WHAT IS EXPECTED - The result should be an exact copy of the lines from the one with "rw [pow_add, div_pow]; ring" through the last line of the data below, both included.

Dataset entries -
:::
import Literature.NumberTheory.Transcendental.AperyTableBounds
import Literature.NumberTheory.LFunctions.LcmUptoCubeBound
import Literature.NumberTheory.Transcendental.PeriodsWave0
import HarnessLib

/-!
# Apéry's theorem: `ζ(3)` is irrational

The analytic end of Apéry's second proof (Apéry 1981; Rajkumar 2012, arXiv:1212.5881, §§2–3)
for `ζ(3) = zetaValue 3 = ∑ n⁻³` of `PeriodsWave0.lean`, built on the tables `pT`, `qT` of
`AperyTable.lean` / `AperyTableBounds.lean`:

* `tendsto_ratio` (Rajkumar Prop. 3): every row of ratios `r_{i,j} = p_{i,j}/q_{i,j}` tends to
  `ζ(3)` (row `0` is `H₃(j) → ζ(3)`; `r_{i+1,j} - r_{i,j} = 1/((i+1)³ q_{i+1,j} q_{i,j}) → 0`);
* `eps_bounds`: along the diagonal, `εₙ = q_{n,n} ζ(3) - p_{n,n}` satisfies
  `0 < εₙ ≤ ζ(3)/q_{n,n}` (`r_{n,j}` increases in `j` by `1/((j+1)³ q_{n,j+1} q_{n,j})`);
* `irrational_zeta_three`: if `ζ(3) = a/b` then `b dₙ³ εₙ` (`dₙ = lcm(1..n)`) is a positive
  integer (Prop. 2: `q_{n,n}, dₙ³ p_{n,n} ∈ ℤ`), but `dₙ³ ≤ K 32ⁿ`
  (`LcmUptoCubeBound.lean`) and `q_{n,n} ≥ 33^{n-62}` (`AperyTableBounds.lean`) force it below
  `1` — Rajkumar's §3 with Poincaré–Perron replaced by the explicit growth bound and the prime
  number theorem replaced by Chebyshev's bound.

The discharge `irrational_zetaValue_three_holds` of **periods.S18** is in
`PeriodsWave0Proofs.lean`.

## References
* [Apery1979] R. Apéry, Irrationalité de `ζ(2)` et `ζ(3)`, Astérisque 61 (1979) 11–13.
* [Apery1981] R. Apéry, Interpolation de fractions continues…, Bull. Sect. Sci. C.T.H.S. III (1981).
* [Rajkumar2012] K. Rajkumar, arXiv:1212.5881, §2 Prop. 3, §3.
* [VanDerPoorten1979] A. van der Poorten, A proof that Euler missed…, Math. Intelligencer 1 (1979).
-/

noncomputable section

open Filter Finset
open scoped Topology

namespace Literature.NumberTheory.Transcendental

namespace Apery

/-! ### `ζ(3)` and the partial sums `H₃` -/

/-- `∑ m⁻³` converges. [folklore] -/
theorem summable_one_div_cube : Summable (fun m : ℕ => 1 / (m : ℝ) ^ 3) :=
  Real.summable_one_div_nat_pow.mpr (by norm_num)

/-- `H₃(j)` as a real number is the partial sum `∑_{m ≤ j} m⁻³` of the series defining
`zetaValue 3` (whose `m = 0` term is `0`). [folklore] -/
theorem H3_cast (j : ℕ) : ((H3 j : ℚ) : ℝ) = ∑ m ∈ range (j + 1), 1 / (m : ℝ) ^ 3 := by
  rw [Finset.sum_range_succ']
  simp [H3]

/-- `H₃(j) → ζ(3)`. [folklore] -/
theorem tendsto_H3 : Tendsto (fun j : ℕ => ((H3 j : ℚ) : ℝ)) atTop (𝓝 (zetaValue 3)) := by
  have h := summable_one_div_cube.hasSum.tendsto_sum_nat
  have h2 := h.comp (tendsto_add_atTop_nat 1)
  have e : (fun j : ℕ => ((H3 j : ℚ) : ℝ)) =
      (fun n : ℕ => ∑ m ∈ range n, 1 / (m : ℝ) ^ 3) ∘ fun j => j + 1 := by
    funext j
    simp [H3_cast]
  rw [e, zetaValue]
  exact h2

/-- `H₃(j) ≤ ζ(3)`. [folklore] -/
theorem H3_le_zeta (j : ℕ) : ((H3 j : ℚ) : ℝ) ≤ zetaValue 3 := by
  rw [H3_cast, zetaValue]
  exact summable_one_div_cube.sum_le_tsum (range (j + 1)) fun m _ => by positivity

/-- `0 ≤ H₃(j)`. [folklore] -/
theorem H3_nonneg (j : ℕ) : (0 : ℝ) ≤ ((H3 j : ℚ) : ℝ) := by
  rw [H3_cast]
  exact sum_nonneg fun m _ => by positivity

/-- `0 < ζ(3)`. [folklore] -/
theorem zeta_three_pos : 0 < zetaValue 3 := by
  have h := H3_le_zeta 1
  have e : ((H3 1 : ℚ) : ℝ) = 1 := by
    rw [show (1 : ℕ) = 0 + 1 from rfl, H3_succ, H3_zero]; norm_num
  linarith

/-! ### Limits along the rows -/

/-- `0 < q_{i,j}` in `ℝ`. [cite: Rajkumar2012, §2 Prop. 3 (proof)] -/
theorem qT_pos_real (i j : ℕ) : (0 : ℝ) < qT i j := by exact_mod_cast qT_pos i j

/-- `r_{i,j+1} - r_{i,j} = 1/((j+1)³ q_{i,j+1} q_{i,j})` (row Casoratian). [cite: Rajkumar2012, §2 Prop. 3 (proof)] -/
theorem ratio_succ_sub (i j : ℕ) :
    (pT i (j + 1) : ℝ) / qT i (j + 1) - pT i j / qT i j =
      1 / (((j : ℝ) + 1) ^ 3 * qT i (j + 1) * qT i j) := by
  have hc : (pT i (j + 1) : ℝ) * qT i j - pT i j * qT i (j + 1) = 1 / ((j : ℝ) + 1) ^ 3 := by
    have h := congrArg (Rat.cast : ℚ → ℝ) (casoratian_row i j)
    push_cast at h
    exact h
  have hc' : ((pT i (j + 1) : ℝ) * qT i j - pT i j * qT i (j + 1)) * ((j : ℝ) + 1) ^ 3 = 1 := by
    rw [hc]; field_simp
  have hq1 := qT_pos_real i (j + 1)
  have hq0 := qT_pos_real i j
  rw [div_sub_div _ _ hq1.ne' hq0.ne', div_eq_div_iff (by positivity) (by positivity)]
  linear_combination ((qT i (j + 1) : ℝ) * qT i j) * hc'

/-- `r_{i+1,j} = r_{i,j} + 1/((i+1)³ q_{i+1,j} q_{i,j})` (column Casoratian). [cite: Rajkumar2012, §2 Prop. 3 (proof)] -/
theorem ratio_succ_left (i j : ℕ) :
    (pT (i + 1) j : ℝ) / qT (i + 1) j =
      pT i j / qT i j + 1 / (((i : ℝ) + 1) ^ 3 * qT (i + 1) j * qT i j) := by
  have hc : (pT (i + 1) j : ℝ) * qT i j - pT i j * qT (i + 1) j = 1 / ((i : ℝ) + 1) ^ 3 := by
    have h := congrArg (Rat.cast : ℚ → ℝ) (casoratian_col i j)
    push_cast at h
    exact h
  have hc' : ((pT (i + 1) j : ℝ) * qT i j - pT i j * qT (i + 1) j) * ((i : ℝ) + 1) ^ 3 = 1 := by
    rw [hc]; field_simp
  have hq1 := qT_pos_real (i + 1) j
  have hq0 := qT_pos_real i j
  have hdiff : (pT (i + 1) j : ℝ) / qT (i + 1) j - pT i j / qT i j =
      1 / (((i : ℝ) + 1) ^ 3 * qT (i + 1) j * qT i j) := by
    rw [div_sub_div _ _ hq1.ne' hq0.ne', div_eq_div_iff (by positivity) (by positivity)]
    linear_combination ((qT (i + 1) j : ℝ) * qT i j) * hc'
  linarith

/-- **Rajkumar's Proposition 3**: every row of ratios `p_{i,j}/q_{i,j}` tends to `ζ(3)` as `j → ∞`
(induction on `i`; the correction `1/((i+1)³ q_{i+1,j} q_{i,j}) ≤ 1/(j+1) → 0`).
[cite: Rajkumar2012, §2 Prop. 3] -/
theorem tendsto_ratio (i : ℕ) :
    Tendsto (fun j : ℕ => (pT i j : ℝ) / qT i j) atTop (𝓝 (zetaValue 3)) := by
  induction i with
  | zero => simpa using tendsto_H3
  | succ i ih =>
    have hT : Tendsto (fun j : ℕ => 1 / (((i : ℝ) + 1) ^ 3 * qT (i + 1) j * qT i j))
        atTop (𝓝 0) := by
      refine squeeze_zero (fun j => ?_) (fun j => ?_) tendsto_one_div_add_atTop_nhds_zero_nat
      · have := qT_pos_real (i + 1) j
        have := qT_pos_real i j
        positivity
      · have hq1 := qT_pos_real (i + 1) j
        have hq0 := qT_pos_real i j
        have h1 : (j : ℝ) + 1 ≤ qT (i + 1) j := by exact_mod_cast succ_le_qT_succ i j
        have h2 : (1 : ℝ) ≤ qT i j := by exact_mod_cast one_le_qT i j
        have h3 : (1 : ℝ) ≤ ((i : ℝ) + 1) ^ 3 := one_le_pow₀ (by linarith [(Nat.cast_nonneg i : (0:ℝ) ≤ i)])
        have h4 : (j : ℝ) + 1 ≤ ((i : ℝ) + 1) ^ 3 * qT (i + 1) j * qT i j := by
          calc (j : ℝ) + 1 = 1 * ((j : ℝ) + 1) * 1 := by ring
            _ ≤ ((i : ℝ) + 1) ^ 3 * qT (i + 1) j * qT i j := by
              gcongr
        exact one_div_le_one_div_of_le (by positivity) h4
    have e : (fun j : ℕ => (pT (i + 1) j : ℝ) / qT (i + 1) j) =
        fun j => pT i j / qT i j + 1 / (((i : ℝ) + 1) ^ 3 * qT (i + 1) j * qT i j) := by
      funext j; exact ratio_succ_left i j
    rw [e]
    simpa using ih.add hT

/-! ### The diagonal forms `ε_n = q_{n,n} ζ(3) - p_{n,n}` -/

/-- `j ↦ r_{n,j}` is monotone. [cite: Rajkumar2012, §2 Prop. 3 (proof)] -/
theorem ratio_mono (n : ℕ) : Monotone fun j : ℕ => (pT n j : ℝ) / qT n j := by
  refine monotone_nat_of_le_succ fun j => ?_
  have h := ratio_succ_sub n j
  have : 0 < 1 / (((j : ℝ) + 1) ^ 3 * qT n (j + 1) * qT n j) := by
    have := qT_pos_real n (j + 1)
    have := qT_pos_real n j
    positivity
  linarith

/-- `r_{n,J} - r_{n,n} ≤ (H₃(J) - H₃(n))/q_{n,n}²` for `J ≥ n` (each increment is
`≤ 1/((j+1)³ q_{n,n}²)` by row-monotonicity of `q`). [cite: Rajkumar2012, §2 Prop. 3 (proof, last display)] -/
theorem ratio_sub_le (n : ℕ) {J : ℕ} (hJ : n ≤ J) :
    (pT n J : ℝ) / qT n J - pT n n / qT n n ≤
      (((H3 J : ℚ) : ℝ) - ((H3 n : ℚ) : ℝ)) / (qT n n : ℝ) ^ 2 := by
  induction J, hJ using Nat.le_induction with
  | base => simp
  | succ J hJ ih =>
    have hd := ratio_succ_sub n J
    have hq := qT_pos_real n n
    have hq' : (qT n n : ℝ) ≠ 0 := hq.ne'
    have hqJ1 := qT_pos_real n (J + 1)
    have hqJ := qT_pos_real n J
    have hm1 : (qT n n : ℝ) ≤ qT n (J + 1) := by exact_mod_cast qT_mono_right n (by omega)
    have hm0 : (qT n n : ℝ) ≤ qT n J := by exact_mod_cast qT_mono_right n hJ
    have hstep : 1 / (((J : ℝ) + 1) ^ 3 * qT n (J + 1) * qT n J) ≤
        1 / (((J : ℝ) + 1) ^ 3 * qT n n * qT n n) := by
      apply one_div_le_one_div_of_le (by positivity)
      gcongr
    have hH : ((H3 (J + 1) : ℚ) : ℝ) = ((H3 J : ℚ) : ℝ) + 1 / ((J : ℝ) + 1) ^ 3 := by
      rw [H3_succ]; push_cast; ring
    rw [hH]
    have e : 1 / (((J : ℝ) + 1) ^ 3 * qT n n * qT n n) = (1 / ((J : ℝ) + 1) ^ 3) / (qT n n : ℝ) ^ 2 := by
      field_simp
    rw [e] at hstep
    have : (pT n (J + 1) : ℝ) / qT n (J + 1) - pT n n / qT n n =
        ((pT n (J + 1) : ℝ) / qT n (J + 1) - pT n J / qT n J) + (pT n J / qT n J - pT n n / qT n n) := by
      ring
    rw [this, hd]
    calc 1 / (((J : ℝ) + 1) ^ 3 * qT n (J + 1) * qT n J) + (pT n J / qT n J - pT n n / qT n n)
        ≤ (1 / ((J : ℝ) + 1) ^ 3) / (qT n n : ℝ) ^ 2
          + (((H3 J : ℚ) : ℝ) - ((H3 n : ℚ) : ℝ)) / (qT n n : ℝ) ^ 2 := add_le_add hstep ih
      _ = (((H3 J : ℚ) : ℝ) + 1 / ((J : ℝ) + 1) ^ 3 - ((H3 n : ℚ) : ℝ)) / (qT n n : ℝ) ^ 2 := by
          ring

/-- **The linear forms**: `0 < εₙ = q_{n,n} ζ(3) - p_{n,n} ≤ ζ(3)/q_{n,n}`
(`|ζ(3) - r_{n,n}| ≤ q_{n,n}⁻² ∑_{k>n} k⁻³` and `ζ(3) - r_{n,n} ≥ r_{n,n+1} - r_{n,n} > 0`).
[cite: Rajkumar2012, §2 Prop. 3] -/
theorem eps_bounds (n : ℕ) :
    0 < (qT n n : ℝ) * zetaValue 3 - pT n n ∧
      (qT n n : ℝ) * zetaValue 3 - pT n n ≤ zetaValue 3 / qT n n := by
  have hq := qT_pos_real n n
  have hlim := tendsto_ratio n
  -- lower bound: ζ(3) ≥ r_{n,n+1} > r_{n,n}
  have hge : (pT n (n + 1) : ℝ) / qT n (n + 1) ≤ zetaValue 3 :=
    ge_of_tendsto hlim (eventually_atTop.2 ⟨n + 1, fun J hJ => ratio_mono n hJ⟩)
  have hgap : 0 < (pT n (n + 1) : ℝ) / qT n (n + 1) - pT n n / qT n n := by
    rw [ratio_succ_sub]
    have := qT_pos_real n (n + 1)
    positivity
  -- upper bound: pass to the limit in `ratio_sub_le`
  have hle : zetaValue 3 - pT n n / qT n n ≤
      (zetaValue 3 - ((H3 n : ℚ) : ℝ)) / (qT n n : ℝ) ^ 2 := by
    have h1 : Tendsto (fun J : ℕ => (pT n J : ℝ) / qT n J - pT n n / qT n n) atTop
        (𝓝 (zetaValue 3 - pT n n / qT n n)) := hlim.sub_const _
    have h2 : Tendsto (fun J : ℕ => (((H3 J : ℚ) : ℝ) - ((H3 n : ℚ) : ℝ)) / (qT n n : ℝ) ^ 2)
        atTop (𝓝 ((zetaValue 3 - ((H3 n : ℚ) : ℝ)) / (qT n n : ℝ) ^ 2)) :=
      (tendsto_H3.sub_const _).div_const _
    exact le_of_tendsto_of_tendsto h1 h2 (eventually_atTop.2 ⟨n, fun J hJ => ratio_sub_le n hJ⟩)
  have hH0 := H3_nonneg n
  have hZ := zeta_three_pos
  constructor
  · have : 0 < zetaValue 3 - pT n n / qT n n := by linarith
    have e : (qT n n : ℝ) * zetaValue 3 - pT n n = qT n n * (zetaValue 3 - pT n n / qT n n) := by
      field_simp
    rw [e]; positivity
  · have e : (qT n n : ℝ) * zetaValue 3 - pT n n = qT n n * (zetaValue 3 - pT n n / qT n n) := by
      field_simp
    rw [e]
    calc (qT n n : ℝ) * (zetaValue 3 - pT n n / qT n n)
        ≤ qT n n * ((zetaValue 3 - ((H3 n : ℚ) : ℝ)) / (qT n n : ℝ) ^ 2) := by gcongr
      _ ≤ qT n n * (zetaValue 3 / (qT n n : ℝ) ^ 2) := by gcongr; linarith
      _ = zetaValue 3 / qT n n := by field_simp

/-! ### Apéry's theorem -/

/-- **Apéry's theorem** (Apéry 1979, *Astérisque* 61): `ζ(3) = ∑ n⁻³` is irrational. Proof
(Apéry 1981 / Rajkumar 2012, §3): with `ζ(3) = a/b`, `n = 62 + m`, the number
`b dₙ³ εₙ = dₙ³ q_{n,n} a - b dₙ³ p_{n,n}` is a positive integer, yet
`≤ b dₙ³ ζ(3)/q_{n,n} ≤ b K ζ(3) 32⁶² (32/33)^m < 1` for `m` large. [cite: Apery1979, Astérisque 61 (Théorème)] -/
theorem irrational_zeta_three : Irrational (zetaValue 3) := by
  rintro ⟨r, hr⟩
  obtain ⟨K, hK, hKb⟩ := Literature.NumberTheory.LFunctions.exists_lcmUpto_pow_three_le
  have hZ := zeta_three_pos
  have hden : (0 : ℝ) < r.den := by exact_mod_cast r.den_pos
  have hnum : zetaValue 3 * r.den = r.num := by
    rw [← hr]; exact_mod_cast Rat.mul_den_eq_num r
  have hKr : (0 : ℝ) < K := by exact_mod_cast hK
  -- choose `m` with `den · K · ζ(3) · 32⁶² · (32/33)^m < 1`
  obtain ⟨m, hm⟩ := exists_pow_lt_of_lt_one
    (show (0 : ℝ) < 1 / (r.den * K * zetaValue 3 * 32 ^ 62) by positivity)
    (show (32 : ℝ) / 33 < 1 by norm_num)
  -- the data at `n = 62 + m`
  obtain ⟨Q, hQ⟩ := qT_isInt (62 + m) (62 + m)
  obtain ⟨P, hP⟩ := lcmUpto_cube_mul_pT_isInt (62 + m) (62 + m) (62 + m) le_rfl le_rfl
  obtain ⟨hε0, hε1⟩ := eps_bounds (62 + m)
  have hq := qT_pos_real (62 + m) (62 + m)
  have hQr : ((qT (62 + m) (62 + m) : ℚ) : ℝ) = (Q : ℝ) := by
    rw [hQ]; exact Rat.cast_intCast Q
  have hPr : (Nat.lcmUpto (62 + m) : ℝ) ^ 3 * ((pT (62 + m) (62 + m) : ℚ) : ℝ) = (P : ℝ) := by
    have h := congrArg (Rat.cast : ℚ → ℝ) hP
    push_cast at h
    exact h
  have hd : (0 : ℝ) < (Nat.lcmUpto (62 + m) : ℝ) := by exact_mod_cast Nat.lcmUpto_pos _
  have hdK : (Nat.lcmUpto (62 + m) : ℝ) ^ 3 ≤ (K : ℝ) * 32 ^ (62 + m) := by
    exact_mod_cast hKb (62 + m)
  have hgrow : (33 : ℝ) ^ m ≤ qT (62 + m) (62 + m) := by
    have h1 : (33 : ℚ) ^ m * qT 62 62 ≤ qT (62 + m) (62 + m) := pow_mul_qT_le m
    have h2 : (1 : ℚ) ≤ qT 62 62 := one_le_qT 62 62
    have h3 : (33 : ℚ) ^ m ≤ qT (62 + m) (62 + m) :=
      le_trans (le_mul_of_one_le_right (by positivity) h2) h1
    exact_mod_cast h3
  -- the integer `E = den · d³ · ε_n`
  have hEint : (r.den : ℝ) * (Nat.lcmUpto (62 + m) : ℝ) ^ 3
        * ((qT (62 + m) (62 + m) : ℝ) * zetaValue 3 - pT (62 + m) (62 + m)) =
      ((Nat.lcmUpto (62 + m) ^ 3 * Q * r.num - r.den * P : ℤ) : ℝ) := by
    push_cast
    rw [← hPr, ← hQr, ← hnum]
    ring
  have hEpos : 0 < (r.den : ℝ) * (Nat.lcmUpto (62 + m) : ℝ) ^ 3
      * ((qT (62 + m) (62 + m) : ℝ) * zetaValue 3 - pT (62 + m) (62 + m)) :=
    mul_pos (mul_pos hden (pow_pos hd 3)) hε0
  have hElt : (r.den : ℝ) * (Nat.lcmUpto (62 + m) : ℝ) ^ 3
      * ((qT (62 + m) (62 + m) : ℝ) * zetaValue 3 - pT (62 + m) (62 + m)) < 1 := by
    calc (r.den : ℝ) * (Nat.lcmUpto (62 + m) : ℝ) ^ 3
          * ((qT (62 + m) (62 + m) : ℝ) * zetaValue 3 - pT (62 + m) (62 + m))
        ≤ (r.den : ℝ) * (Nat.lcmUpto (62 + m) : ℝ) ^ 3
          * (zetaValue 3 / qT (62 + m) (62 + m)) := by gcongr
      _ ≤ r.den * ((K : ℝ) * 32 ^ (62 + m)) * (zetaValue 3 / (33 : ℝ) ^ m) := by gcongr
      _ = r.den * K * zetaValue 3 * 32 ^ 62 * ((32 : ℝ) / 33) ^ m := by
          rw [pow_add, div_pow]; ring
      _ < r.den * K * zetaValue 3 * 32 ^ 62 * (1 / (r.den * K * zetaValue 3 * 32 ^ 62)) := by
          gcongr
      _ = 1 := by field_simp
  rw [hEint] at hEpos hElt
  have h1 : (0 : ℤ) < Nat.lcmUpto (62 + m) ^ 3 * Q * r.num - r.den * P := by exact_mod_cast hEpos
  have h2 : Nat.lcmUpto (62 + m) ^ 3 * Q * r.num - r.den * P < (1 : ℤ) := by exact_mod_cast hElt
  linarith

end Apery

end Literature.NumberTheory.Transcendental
:::
RESULT BELOW -
          rw [pow_add, div_pow]; ring
      _ < r.den * K * zetaValue 3 * 32 ^ 62 * (1 / (r.den * K * zetaValue 3 * 32 ^ 62)) := by
          gcongr
      _ = 1 := by field_simp
  rw [hEint] at hEpos hElt
  have h1 : (0 : ℤ) < Nat.lcmUpto (62 + m) ^ 3 * Q * r.num - r.den * P := by exact_mod_cast hEpos
  have h2 : Nat.lcmUpto (62 + m) ^ 3 * Q * r.num - r.den * P < (1 : ℤ) := by exact_mod_cast hElt
  linarith

end Apery

end Literature.NumberTheory.Transcendental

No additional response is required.